The answer must be every line of the data that holds the word "mark".

Provided data:
□ □ □ □
import Summits.CriticalPhenomena.SAWScalingLimit.Theorems.SAWTensorRGRestrictionOfLimitRadoChart
import Summits.CriticalPhenomena.SAWScalingLimit.Theorems.SAWTensorRGRestrictionOfLimitRadoTwoSided
import HarnessLib

/-!
# Radó squeezes, part 8: defect data of a free arc (sides, normalised parameters, chart)

Support file (`--supports stmt-CriticalPhenomena-0773`, towards the registered stub `stub_radoSqueezeFamily`,
geometry F′ of the line `birth` for the crux `RestrictionOfLimit`). Pure plane topology.

We bundle, for a free parameter `x` of the window of a Jordan sub-domain `D' ⊆ D` (parts 2–6), its DEFECT
DATA (`DefectData`): the two sides `U`, `U'` of the closed free arc `ᾱ` (Newman, part 3) with `D' ⊆ U'`, the
parameters `s < t < s + 1` of the arc `β = D.boundary '' [s, t]` of `∂D` bounding `U`, NORMALISED into the
window `[D.mark 0, D.mark 0 + 1]` of `∂D` (possible because the open arc `β ∖ {P, Q}` misses the marked point
`a ∈ closure D'`), and a Schoenflies chart `G` of `U` from the model half-disc (part 6). Existence
(`nonempty_defectData`) and the basic consequences used by the squeeze are recorded, in particular: the open
arc `D.boundary '' (s, t)` misses `closure D'` and `{P, Q}`, near its points `D` coincides with `U`, and the
closures of the defect sides of two free parameters with different components meet at most in `{P, Q}`.

References: M. H. A. Newman (1939), Ch. V §11; Ch. Pommerenke (1992), §2.3. Axioms `propext`,
`Classical.choice`, `Quot.sound`.
-/

noncomputable section

open Set Filter Topology Metric Complex
open Literature.Topology.PlaneTopology Literature.Probability.RandomPlanarGeometry

namespace Summit.CriticalPhenomena.SAWScalingLimit.Theorems.RestrictionOfLimit.Birth

/-- **Defect data of a free parameter** `x`: sides `U ⊔ U' = D ∖ ᾱ` of its closed free arc with `D' ⊆ U'`,
normalised parameters `s < t` of the arc `β = D.boundary '' [s, t]` with `frontier U = ᾱ ∪ β`, and a Schoenflies
chart `G` of `U` from the model half-disc sending the base diameter onto `ᾱ` linearly in the parameter and the
open semicircle into `β ∖ {P, Q}`. [folklore] -/
structure DefectData (D D' : DobrushinDomain) (F : Set ℝ) (x : ℝ) where
  /-- The defect side. -/
  U : Set ℂ
  /-- The side containing `D'`. -/
  U' : Set ℂ
  /-- First parameter of the arc `β` of `∂D`. -/
  s : ℝ
  /-- Second parameter of the arc `β` of `∂D`. -/
  t : ℝ
  /-- The chart of the defect side. -/
  G : ℂ ≃ₜ ℂ
  hst : s < t
  hts : t < s + 1
  hμs : D.mark 0 ≤ s
  htμ : t ≤ D.mark 0 + 1
  hUo : IsOpen U
  hU'o : IsOpen U'
  hUc : IsConnected U
  hU'c : IsConnected U'
  hdisj : Disjoint U U'
  hunion : U ∪ U' = D.carrier \
    (D'.boundary '' Icc (sInf (connectedComponentIn F x)) (sSup (connectedComponentIn F x)))
  hfrU : frontier U = (D'.boundary '' Icc (sInf (connectedComponentIn F x)) (sSup (connectedComponentIn F x))) ∪
    D.boundary '' Icc s t
  hfrU' : frontier U' = (D'.boundary '' Icc (sInf (connectedComponentIn F x)) (sSup (connectedComponentIn F x))) ∪
    D.boundary '' Icc t (s + 1)
  hD'U : D'.carrier ⊆ U'
  hends : (D.boundary s = D'.boundary (sInf (connectedComponentIn F x)) ∧
      D.boundary t = D'.boundary (sSup (connectedComponentIn F x))) ∨
    (D.boundary s = D'.boundary (sSup (connectedComponentIn F x)) ∧
      D.boundary t = D'.boundary (sInf (connectedComponentIn F x)))
  hG1 : ∀ u ∈ Icc (0 : ℝ) 1, G (bPar u) = D'.boundary (sInf (connectedComponentIn F x) +
    (sSup (connectedComponentIn F x) - sInf (connectedComponentIn F x)) * u)
  hG2 : ∀ z : ℂ, ‖z‖ = 1 → 0 < z.im → G z ∈ D.boundary '' Icc s t ∧
    G z ≠ D'.boundary (sInf (connectedComponentIn F x)) ∧ G z ≠ D'.boundary (sSup (connectedComponentIn F x))
  hG3 : G '' {z : ℂ | ‖z‖ < 1 ∧ 0 < z.im} = U
  hG4 : G '' {z : ℂ | ‖z‖ ≤ 1 ∧ 0 ≤ z.im} = closure U

/-- Arcs of a boundary loop shifted by an integer number of periods. [folklore] -/
theorem image_boundary_Icc_add_int (E : JordanDomain) (u v : ℝ) (k : ℤ) :
    E.boundary '' Icc (u + k) (v + k) = E.boundary '' Icc u v := by
  rw [← image_add_const_Icc, image_image]
  refine image_congr fun y _ ↦ ?_
  rw [show y + (k : ℝ) = y + k * 1 by ring]
  exact E.periodic_boundary.int_mul k y

section Basic

variable {D D' : DobrushinDomain} {F : Set ℝ} (hF : F = {θ : ℝ | D'.boundary θ ∈ D.carrier})
  (hsub : D'.carrier ⊆ D.carrier) (h0 : D'.pt 0 = D.pt 0) (h1 : D'.pt 1 = D.pt 1) {x : ℝ} (hx : x ∈ F)
  (hxw : x ∈ Ioo (D'.mark 0) (D'.mark 0 + 1))

/-- **Points of the open arc `β ∖ {P, Q}` are off `closure D'` and off `{P, Q}`** (for sides presented with
arbitrary, not necessarily normalised, parameters). [folklore] -/
theorem boundary_Ioo_facts (hF : F = {θ : ℝ | D'.boundary θ ∈ D.carrier}) (hsub : D'.carrier ⊆ D.carrier)
    (h0 : D'.pt 0 = D.pt 0) (h1 : D'.pt 1 = D.pt 1) (hx : x ∈ F) (hxw : x ∈ Ioo (D'.mark 0) (D'.mark 0 + 1))
    {U U' : Set ℂ} {s t : ℝ} (hst : s < t) (hts : t < s + 1)
    (hunion : U ∪ U' = D.carrier \
      (D'.boundary '' Icc (sInf (connectedComponentIn F x)) (sSup (connectedComponentIn F x))))
    (hfrU' : frontier U' = (D'.boundary '' Icc (sInf (connectedComponentIn F x)) (sSup (connectedComponentIn F
        x))) ∪
      D.boundary '' Icc t (s + 1))
    (hD'U : D'.carrier ⊆ U')
    (hends : (D.boundary s = D'.boundary (sInf (connectedComponentIn F x)) ∧
        D.boundary t = D'.boundary (sSup (connectedComponentIn F x))) ∨
      (D.boundary s = D'.boundary (sSup (connectedComponentIn F x)) ∧
        D.boundary t = D'.boundary (sInf (connectedComponentIn F x))))
    {v : ℝ} (hv : v ∈ Ioo s t) :
    D.boundary v ≠ D'.boundary (sInf (connectedComponentIn F x)) ∧
      D.boundary v ≠ D'.boundary (sSup (connectedComponentIn F x)) ∧ D.boundary v ∉ closure D'.carrier := by
  have hvs : D.boundary v ≠ D.boundary s := fun h ↦ by
    have := D.injOn_boundary_Ico s ⟨hv.1.le, by linarith [hv.2]⟩ ⟨le_rfl, by linarith⟩ h
    linarith [hv.1]
  have hvt : D.boundary v ≠ D.boundary t := fun h ↦ by
    have := D.injOn_boundary_Ico s ⟨hv.1.le, by linarith [hv.2]⟩ ⟨hst.le, hts⟩ h
    linarith [hv.2]
  have hP : D.boundary v ≠ D'.boundary (sInf (connectedComponentIn F x)) := fun h ↦ by
    rcases hends with ⟨hs, -⟩ | ⟨-, ht⟩
    · exact hvs (h.trans hs.symm)
    · exact hvt (h.trans ht.symm)
  have hQ : D.boundary v ≠ D'.boundary (sSup (connectedComponentIn F x)) := fun h ↦ by
    rcases hends with ⟨-, ht⟩ | ⟨hs, -⟩
    · exact hvt (h.trans ht.symm)
    · exact hvs (h.trans hs.symm)
  refine ⟨hP, hQ, fun hcl ↦ ?_⟩
  have hmem := beta_inter_closure hF hsub h0 h1 hx hxw hst hts hunion hfrU' hD'U hends
    ⟨⟨v, ⟨hv.1.le, hv.2.le⟩, rfl⟩, hcl⟩
  rcases hmem with h | h
  · exact hP h
  · exact hQ h

/-- **Defect data exist** for every free parameter of the window. [folklore] -/
theorem nonempty_defectData (hF : F = {θ : ℝ | D'.boundary θ ∈ D.carrier}) (hsub : D'.carrier ⊆ D.carrier)
    (h0 : D'.pt 0 = D.pt 0) (h1 : D'.pt 1 = D.pt 1) (hx : x ∈ F) (hxw : x ∈ Ioo (D'.mark 0) (D'.mark 0 + 1)) :
    Nonempty (DefectData D D' F x) := by
  obtain ⟨U, U', s₀, t₀, hst₀, hts₀, hUo, hU'o, hUc, hU'c, hdisj, hunion, hfrU, hfrU', hD'U, hends₀⟩ :=
    exists_sides hF hsub h0 h1 hx hxw
  -- normalise the parameters into the window of `∂D`
  set μ : ℝ := D.mark 0 with hμ
  set k : ℤ := ⌊s₀ - μ⌋ with hk
  set s : ℝ := s₀ - k with hs
  set t : ℝ := t₀ - k with ht
  have hst : s < t := by rw [hs, ht]; linarith
  have hts : t < s + 1 := by rw [hs, ht]; linarith
  have hμs : μ ≤ s := by
    have := Int.floor_le (s₀ - μ); rw [hs, hk]; linarith
  have hs1 : s < μ + 1 := by
    have := Int.lt_floor_add_one (s₀ - μ); rw [hs, hk]; linarith
  have hbs : D.boundary s = D.boundary s₀ := by
    rw [hs, show s₀ - (k : ℝ) = s₀ - k * 1 by ring]; exact D.periodic_boundary.sub_int_mul_eq k
  have hbt : D.boundary t = D.boundary t₀ := by
    rw [ht, show t₀ - (k : ℝ) = t₀ - k * 1 by ring]; exact D.periodic_boundary.sub_int_mul_eq k
  have hIcc : D.boundary '' Icc s t = D.boundary '' Icc s₀ t₀ := by
    have := image_boundary_Icc_add_int D.toJordanDomain s t k
    rw [hs, ht, sub_add_cancel, sub_add_cancel] at this
    exact this.symm
  have hIcc' : D.boundary '' Icc t (s + 1) = D.boundary '' Icc t₀ (s₀ + 1) := by
    have := image_boundary_Icc_add_int D.toJordanDomain t (s + 1) k
    rw [hs, ht, sub_add_cancel, show s₀ - (k : ℝ) + 1 + k = s₀ + 1 by ring] at this
    exact this.symm
  have hfrU₁ : frontier U = (D'.boundary '' Icc (sInf (connectedComponentIn F x)) (sSup (connectedComponentIn F
      x))) ∪
      D.boundary '' Icc s t := by rw [hIcc]; exact hfrU
  have hfrU'₁ : frontier U' = (D'.boundary '' Icc (sInf (connectedComponentIn F x)) (sSup (connectedComponentIn F
      x))) ∪
      D.boundary '' Icc t (s + 1) := by rw [hIcc']; exact hfrU'
  have hends : (D.boundary s = D'.boundary (sInf (connectedComponentIn F x)) ∧
      D.boundary t = D'.boundary (sSup (connectedComponentIn F x))) ∨
      (D.boundary s = D'.boundary (sSup (connectedComponentIn F x)) ∧
        D.boundary t = D'.boundary (sInf (connectedComponentIn F x))) := by
    rw [hbs, hbt]; exact hends₀
  -- the open arc misses `a`, so `t ≤ μ + 1`
  have htμ : t ≤ μ + 1 := by
    by_contra hlt
    rw [not_le] at hlt
    have hv : μ + 1 ∈ Ioo s t := ⟨hs1, hlt⟩
    obtain ⟨-, -, hcl⟩ := boundary_Ioo_facts hF hsub h0 h1 hx hxw hst hts hunion hfrU'₁ hD'U hends hv
    apply hcl
    rw [D.periodic_boundary, hμ, show D.boundary (D.mark 0) = D.pt 0 from rfl, ← h0]
    exact frontier_subset_closure (D'.pt_mem_frontier 0)
  obtain ⟨G, hG1, hG2, hG3, hG4⟩ := exists_chart hF hsub h0 h1 hx hxw hst hts hUo hUc hunion hfrU₁ hends
  exact ⟨⟨U, U', s, t, G, hst, hts, hμs, htμ, hUo, hU'o, hUc, hU'c, hdisj, hunion, hfrU₁, hfrU'₁, hD'U, hends,
    hG1, hG2, hG3, hG4⟩⟩

end Basic

namespace DefectData

variable {D D' : DobrushinDomain} {F : Set ℝ} {x : ℝ} (d : DefectData D D' F x)

/-- The defect side lies in `D`. [folklore] -/
theorem U_subset : d.U ⊆ D.carrier := side_subset d.hunion

/-- The defect side misses `closure D'`. [folklore] -/
theorem U_inter_closure : d.U ∩ closure D'.carrier = ∅ := side_inter_closure d.hUo d.hdisj d.hD'U

/-- The defect side is bounded. [folklore] -/
theorem isBounded_U : Bornology.IsBounded d.U := D.isBounded.subset d.U_subset

/-- The chart maps the open half-disc into the defect side. [folklore] -/
theorem G_mem_U {z : ℂ} (hz : ‖z‖ < 1) (hz0 : 0 < z.im) : d.G z ∈ d.U :=
  d.hG3 ▸ mem_image_of_mem _ ⟨hz, hz0⟩

/-- The chart maps the closed half-disc into the closure of the defect side. [folklore] -/
theorem G_mem_closure {z : ℂ} (hz : ‖z‖ ≤ 1) (hz0 : 0 ≤ z.im) : d.G z ∈ closure d.U :=
  d.hG4 ▸ mem_image_of_mem _ ⟨hz, hz0⟩

/-- The closed free arc lies in the frontier, hence in the closure, of the defect side. [folklore] -/
theorem boundary_mem_closure {θ : ℝ} (hθ : θ ∈ Icc (sInf (connectedComponentIn F x)) (sSup (connectedComponentIn
    F x))) :
    D'.boundary θ ∈ frontier d.U ∧ D'.boundary θ ∈ closure d.U := by
  have h : D'.boundary θ ∈ frontier d.U := by rw [d.hfrU]; exact Or.inl ⟨θ, hθ, rfl⟩
  exact ⟨h, frontier_subset_closure h⟩

/-- **Chart points of the open semicircle** lie on the open arc `β ∖ {P, Q}`. [folklore] -/
theorem G_semicircle {z : ℂ} (hz : ‖z‖ = 1) (hz0 : 0 < z.im) :
    ∃ v ∈ Ioo d.s d.t, d.G z = D.boundary v := by
  obtain ⟨⟨v, hv, hvz⟩, hP, hQ⟩ := d.hG2 z hz hz0
  refine ⟨v, ⟨lt_of_le_of_ne hv.1 fun h ↦ ?_, lt_of_le_of_ne hv.2 fun h ↦ ?_⟩, hvz.symm⟩
  · rcases d.hends with ⟨hs, -⟩ | ⟨hs, -⟩
    · exact hP (by rw [← hvz, ← h, hs])
    · exact hQ (by rw [← hvz, ← h, hs])
  · rcases d.hends with ⟨-, ht⟩ | ⟨-, ht⟩
    · exact hQ (by rw [← hvz, h, ht])
    · exact hP (by rw [← hvz, h, ht])

variable (hF : F = {θ : ℝ | D'.boundary θ ∈ D.carrier}) (hsub : D'.carrier ⊆ D.carrier)
  (h0 : D'.pt 0 = D.pt 0) (h1 : D'.pt 1 = D.pt 1) (hx : x ∈ F) (hxw : x ∈ Ioo (D'.mark 0) (D'.mark 0 + 1))

include hF hsub h0 h1 hx hxw

/-- **Points of the open arc `β ∖ {P, Q}`** are off `{P, Q}`, off `closure D'`, off `D`, and `D` coincides
with the defect side near them. [folklore] -/
theorem beta_open_facts {v : ℝ} (hv : v ∈ Ioo d.s d.t) :
    D.boundary v ≠ D'.boundary (sInf (connectedComponentIn F x)) ∧
      D.boundary v ≠ D'.boundary (sSup (connectedComponentIn F x)) ∧ D.boundary v ∉ closure D'.carrier ∧
      D.boundary v ∉ D.carrier ∧ ∃ O ∈ 𝓝 (D.boundary v), O ∩ D.carrier ⊆ d.U := by
  obtain ⟨hP, hQ, hcl⟩ :=
    boundary_Ioo_facts hF hsub h0 h1 hx hxw d.hst d.hts d.hunion d.hfrU' d.hD'U d.hends hv
  exact ⟨hP, hQ, hcl, D.toJordanDomain.boundary_notMem_carrier v,
    side_nhds hF hsub h0 h1 hx hxw d.hts d.hunion d.hfrU' d.hends ⟨v, ⟨hv.1.le, hv.2.le⟩, rfl⟩ hP hQ⟩

omit hx hxw in
/-- **Closures of defect sides of free parameters with different components meet at most in `{P, Q}`.**
[folklore] -/
theorem closure_inter {y : ℝ} (hx : x ∈ F) (hxw : x ∈ Ioo (D'.mark 0) (D'.mark 0 + 1)) (hy : y ∈ F)
    (hyw : y ∈ Ioo (D'.mark 0) (D'.mark 0 + 1)) (hne : connectedComponentIn F x ≠ connectedComponentIn F y)
    (e : DefectData D D' F y) :
    closure d.U ∩ closure e.U ⊆
      {D'.boundary (sInf (connectedComponentIn F x)), D'.boundary (sSup (connectedComponentIn F x))} :=
  closure_sides_inter hF hsub h0 h1 hx hxw d.hst d.hts d.hUo d.hU'o d.hdisj d.hunion d.hfrU d.hfrU' d.hD'U
    d.hends d.hUc hy hyw hne e.hts e.hUo e.hU'o e.hUc e.hdisj e.hunion e.hfrU e.hfrU' e.hD'U e.hends

end DefectData

/-- **Registered helper stub `stub_radoData`** (towards `stub_radoSqueezeFamily`, line `birth`): defect data exist
for every free parameter of the window, in closed form. [folklore] -/
theorem stub_radoData :
    ∀ (D D' : DobrushinDomain) (F : Set ℝ), F = {θ : ℝ | D'.boundary θ ∈ D.carrier} →
      D'.carrier ⊆ D.carrier → D'.pt 0 = D.pt 0 → D'.pt 1 = D.pt 1 → ∀ x : ℝ, x ∈ F →
      x ∈ Set.Ioo (D'.mark 0) (D'.mark 0 + 1) →
      Nonempty (Summit.CriticalPhenomena.SAWScalingLimit.Theorems.RestrictionOfLimit.Birth.DefectData D D' F x) :=
  fun _ _ _ hF hsub h0 h1 _ hx hxw ↦ nonempty_defectData hF hsub h0 h1 hx hxw

end Summit.CriticalPhenomena.SAWScalingLimit.Theorems.RestrictionOfLimit.Birth

end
□ □ □ □
Your response:
window `[D.mark 0, D.mark 0 + 1]` of `∂D` (possible because the open arc `β ∖ {P, Q}` misses the marked point
  hμs : D.mark 0 ≤ s
  htμ : t ≤ D.mark 0 + 1
  (hxw : x ∈ Ioo (D'.mark 0) (D'.mark 0 + 1))
    (h0 : D'.pt 0 = D.pt 0) (h1 : D'.pt 1 = D.pt 1) (hx : x ∈ F) (hxw : x ∈ Ioo (D'.mark 0) (D'.mark 0 + 1))
    (h0 : D'.pt 0 = D.pt 0) (h1 : D'.pt 1 = D.pt 1) (hx : x ∈ F) (hxw : x ∈ Ioo (D'.mark 0) (D'.mark 0 + 1)) :
  set μ : ℝ := D.mark 0 with hμ
    rw [D.periodic_boundary, hμ, show D.boundary (D.mark 0) = D.pt 0 from rfl, ← h0]
  (h0 : D'.pt 0 = D.pt 0) (h1 : D'.pt 1 = D.pt 1) (hx : x ∈ F) (hxw : x ∈ Ioo (D'.mark 0) (D'.mark 0 + 1))
theorem closure_inter {y : ℝ} (hx : x ∈ F) (hxw : x ∈ Ioo (D'.mark 0) (D'.mark 0 + 1)) (hy : y ∈ F)
    (hyw : y ∈ Ioo (D'.mark 0) (D'.mark 0 + 1)) (hne : connectedComponentIn F x ≠ connectedComponentIn F y)
      x ∈ Set.Ioo (D'.mark 0) (D'.mark 0 + 1) →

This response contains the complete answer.